<<<<

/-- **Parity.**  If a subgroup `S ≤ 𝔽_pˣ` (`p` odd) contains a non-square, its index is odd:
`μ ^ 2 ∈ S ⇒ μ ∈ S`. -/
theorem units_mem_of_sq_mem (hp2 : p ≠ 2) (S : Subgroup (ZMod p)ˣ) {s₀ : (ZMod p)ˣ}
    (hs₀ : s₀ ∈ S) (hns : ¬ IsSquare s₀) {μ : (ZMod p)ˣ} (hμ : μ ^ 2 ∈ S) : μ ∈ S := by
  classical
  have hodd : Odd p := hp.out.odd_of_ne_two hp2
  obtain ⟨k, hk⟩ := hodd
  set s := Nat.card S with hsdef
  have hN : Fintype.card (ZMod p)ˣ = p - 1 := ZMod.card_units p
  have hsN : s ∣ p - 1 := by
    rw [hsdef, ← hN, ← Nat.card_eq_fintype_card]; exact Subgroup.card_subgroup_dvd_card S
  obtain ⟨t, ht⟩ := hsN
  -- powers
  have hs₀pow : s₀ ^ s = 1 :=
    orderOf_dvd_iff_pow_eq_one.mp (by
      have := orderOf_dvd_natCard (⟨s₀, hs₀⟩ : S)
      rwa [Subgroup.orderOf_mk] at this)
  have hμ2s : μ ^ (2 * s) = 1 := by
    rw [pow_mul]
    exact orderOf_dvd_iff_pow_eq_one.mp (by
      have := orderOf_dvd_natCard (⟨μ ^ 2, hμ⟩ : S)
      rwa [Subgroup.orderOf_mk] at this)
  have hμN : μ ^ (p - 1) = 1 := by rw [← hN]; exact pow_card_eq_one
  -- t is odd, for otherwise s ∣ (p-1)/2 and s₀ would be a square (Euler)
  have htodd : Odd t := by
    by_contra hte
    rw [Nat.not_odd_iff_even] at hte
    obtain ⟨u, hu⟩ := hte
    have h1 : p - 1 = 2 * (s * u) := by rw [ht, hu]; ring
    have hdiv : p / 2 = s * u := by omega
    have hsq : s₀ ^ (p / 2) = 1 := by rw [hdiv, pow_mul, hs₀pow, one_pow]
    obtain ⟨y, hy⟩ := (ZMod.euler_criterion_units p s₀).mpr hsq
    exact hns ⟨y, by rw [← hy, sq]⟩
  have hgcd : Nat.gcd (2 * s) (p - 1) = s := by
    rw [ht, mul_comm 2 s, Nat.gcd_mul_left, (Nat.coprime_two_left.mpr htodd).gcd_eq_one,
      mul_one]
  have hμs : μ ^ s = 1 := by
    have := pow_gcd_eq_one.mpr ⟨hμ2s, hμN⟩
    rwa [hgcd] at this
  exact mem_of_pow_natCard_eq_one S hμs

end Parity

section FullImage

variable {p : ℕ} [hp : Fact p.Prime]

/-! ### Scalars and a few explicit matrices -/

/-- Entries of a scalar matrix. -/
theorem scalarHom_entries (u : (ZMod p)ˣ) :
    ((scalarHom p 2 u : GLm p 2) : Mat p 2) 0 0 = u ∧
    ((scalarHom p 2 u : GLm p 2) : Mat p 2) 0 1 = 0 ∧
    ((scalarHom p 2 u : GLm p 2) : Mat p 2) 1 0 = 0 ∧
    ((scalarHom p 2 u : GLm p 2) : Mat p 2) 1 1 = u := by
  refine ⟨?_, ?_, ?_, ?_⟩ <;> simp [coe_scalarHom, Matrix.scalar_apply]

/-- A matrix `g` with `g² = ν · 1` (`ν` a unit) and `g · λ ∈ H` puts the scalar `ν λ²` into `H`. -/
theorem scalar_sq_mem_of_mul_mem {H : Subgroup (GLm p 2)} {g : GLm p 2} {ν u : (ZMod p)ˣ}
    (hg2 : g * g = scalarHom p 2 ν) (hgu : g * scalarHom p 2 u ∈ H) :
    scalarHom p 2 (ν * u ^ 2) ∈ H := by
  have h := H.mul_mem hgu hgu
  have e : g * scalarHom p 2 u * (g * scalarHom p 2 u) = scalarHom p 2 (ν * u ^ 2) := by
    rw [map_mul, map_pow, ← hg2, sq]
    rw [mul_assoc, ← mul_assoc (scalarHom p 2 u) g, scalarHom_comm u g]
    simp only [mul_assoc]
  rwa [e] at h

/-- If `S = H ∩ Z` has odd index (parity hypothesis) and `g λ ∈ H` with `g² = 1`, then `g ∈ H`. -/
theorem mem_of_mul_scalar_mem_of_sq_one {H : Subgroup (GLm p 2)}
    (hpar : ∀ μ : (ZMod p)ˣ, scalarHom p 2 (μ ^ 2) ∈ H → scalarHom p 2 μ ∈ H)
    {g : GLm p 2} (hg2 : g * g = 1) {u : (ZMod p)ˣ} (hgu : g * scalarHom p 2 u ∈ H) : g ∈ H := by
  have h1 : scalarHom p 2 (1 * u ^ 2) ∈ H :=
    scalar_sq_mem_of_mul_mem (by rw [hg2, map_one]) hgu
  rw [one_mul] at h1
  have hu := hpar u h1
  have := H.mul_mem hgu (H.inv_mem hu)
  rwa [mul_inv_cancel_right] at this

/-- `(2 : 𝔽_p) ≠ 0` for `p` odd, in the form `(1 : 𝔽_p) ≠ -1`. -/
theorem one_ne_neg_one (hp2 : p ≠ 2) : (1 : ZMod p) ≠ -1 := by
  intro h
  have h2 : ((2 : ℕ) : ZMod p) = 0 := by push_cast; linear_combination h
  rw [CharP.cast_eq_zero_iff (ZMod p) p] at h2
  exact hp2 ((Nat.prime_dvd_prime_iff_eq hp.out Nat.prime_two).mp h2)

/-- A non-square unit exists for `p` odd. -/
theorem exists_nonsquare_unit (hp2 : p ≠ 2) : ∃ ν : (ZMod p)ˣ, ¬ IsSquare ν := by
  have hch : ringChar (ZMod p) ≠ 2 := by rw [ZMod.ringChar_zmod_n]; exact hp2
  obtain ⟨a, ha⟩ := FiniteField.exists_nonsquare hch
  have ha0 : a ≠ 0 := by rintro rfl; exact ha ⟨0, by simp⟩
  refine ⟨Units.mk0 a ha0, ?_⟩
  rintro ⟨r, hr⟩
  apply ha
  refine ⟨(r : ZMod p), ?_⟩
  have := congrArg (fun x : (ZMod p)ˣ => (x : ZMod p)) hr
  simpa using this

>>>>
<<<<

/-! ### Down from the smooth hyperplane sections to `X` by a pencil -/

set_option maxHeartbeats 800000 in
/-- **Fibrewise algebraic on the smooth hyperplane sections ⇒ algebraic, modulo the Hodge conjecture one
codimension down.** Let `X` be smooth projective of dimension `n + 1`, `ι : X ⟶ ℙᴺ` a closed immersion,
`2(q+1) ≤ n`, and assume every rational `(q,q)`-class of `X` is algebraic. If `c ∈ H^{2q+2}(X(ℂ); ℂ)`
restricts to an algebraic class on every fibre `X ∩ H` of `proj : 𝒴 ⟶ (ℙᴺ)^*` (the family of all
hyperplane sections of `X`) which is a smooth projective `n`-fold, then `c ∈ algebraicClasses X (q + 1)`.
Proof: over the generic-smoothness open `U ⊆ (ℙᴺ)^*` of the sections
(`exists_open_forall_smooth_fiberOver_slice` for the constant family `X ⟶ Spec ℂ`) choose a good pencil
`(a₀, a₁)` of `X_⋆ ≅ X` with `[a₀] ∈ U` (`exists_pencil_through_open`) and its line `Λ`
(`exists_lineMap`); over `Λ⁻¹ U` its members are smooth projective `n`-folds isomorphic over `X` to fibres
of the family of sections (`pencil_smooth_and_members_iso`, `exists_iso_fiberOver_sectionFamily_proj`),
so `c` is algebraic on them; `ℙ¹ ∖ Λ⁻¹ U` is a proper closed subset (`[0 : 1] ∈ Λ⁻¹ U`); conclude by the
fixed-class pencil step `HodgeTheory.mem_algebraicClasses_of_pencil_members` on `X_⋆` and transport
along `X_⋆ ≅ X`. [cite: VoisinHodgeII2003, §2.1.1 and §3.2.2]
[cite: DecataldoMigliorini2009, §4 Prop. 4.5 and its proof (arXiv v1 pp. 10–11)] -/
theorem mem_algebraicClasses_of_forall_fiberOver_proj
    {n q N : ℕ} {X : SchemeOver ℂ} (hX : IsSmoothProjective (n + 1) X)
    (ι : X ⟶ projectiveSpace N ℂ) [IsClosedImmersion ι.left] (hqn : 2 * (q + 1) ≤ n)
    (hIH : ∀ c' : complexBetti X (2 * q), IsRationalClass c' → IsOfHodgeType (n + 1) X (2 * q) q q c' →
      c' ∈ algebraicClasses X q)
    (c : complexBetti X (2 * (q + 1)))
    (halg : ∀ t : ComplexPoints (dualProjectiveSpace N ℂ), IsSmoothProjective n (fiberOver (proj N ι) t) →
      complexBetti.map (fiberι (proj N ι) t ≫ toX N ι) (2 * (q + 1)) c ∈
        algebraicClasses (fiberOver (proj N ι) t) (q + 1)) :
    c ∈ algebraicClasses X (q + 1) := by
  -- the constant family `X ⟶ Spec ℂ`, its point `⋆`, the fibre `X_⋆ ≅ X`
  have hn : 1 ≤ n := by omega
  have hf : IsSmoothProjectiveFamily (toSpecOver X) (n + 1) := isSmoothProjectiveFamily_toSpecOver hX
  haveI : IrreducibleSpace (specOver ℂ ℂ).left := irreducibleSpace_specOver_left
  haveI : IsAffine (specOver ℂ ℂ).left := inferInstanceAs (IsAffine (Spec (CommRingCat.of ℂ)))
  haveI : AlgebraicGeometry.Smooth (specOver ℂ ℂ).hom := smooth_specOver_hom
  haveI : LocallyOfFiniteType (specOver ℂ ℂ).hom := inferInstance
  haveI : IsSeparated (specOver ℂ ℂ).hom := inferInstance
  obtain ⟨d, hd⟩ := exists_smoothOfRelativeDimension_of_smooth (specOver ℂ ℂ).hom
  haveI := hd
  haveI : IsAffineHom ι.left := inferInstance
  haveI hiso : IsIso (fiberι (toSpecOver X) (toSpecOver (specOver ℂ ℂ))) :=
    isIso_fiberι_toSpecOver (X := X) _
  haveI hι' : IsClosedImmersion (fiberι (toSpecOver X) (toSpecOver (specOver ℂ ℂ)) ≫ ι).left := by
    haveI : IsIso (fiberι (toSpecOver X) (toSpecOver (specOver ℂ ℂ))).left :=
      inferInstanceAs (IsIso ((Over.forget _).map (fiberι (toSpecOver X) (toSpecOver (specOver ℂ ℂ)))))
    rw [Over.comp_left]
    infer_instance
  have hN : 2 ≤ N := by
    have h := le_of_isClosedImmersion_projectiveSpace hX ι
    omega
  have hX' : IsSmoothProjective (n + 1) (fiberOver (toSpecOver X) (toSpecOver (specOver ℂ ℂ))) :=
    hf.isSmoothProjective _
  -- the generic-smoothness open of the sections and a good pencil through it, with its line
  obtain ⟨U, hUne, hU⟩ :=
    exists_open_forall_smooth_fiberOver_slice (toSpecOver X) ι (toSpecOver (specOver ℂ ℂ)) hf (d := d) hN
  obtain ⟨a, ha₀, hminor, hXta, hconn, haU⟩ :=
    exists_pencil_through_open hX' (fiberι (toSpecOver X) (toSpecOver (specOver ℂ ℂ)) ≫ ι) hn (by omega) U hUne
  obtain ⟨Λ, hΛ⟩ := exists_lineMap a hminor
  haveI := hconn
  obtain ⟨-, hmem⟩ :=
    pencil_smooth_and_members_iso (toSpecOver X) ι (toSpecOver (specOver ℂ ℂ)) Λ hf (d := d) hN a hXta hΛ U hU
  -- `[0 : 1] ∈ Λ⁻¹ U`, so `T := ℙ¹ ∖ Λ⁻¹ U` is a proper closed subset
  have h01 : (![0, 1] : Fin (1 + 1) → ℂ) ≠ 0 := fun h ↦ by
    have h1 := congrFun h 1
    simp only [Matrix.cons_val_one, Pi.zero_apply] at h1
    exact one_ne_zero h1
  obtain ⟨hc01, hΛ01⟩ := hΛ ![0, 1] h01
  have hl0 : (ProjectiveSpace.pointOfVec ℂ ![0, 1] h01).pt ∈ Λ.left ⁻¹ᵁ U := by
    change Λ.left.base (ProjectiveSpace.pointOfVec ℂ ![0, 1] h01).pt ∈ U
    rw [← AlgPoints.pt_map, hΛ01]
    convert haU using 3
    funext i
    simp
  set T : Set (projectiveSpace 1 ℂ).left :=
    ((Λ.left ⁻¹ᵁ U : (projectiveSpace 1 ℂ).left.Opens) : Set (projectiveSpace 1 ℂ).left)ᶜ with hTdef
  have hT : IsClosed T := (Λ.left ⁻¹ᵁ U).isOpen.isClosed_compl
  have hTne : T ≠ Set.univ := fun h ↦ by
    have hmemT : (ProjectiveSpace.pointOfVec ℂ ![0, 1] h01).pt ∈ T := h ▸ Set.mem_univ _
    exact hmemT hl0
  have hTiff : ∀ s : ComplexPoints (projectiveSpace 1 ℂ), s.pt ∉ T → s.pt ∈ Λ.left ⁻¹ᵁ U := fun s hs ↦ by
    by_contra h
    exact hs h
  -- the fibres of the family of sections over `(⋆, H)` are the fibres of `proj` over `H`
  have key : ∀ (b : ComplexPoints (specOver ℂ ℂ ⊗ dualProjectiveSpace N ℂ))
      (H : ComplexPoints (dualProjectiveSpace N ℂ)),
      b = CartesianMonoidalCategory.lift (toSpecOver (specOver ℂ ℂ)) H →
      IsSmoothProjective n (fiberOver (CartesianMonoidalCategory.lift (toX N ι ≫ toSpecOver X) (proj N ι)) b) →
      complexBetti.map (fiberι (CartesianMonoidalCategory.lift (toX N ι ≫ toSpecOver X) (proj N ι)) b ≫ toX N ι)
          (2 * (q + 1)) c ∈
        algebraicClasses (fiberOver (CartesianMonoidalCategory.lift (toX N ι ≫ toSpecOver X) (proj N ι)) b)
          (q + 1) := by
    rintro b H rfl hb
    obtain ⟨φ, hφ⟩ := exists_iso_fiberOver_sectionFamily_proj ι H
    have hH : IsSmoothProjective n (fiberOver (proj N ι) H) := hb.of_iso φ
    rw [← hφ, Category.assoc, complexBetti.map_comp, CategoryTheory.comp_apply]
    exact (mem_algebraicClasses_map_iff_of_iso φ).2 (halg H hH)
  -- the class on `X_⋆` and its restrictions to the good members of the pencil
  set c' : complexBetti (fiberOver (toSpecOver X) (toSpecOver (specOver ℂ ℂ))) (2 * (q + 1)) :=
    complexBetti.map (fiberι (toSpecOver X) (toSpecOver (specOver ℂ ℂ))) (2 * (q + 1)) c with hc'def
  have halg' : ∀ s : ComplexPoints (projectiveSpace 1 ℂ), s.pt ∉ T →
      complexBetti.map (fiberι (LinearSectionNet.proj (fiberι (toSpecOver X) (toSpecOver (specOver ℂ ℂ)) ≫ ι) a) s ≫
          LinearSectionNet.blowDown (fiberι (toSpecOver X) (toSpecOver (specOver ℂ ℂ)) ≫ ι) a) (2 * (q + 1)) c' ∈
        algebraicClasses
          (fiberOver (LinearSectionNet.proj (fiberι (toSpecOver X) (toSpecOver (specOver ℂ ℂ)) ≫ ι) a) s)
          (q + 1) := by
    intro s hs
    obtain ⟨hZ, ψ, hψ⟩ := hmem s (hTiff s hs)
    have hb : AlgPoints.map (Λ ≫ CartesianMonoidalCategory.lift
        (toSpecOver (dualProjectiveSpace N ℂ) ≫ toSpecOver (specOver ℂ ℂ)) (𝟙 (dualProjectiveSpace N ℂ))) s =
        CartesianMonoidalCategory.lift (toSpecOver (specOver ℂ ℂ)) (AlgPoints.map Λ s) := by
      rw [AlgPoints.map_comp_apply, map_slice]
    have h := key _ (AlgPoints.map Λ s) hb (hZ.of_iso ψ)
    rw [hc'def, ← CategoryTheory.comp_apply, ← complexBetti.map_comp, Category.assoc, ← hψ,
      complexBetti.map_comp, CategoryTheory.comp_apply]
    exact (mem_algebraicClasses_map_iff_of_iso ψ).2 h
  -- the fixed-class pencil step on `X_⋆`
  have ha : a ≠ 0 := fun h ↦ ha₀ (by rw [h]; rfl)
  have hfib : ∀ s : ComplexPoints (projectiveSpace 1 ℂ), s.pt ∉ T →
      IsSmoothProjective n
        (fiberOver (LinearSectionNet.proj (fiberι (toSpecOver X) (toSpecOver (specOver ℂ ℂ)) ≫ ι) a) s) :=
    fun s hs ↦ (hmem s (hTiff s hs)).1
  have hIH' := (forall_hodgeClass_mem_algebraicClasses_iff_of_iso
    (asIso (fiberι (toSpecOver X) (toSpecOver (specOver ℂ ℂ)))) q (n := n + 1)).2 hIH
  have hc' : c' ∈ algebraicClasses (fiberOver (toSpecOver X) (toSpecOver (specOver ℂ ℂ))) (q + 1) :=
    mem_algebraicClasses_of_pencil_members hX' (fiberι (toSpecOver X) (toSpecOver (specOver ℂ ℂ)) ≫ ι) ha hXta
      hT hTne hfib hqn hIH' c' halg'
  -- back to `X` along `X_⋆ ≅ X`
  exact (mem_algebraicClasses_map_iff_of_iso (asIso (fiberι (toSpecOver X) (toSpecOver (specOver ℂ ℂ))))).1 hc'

>>>>

WHAT YOU ARE ASKED TO DO: Go through the listing above. Show each line where the word "complexBetti" is found.

TASK SOLUTION:
    (hIH : ∀ c' : complexBetti X (2 * q), IsRationalClass c' → IsOfHodgeType (n + 1) X (2 * q) q q c' →
    (c : complexBetti X (2 * (q + 1)))
      complexBetti.map (fiberι (proj N ι) t ≫ toX N ι) (2 * (q + 1)) c ∈
      complexBetti.map (fiberι (CartesianMonoidalCategory.lift (toX N ι ≫ toSpecOver X) (proj N ι)) b ≫ toX N ι)
    rw [← hφ, Category.assoc, complexBetti.map_comp, CategoryTheory.comp_apply]
  set c' : complexBetti (fiberOver (toSpecOver X) (toSpecOver (specOver ℂ ℂ))) (2 * (q + 1)) :=
    complexBetti.map (fiberι (toSpecOver X) (toSpecOver (specOver ℂ ℂ))) (2 * (q + 1)) c with hc'def
      complexBetti.map (fiberι (LinearSectionNet.proj (fiberι (toSpecOver X) (toSpecOver (specOver ℂ ℂ)) ≫ ι) a) s ≫
    rw [hc'def, ← CategoryTheory.comp_apply, ← complexBetti.map_comp, Category.assoc, ← hψ,
      complexBetti.map_comp, CategoryTheory.comp_apply]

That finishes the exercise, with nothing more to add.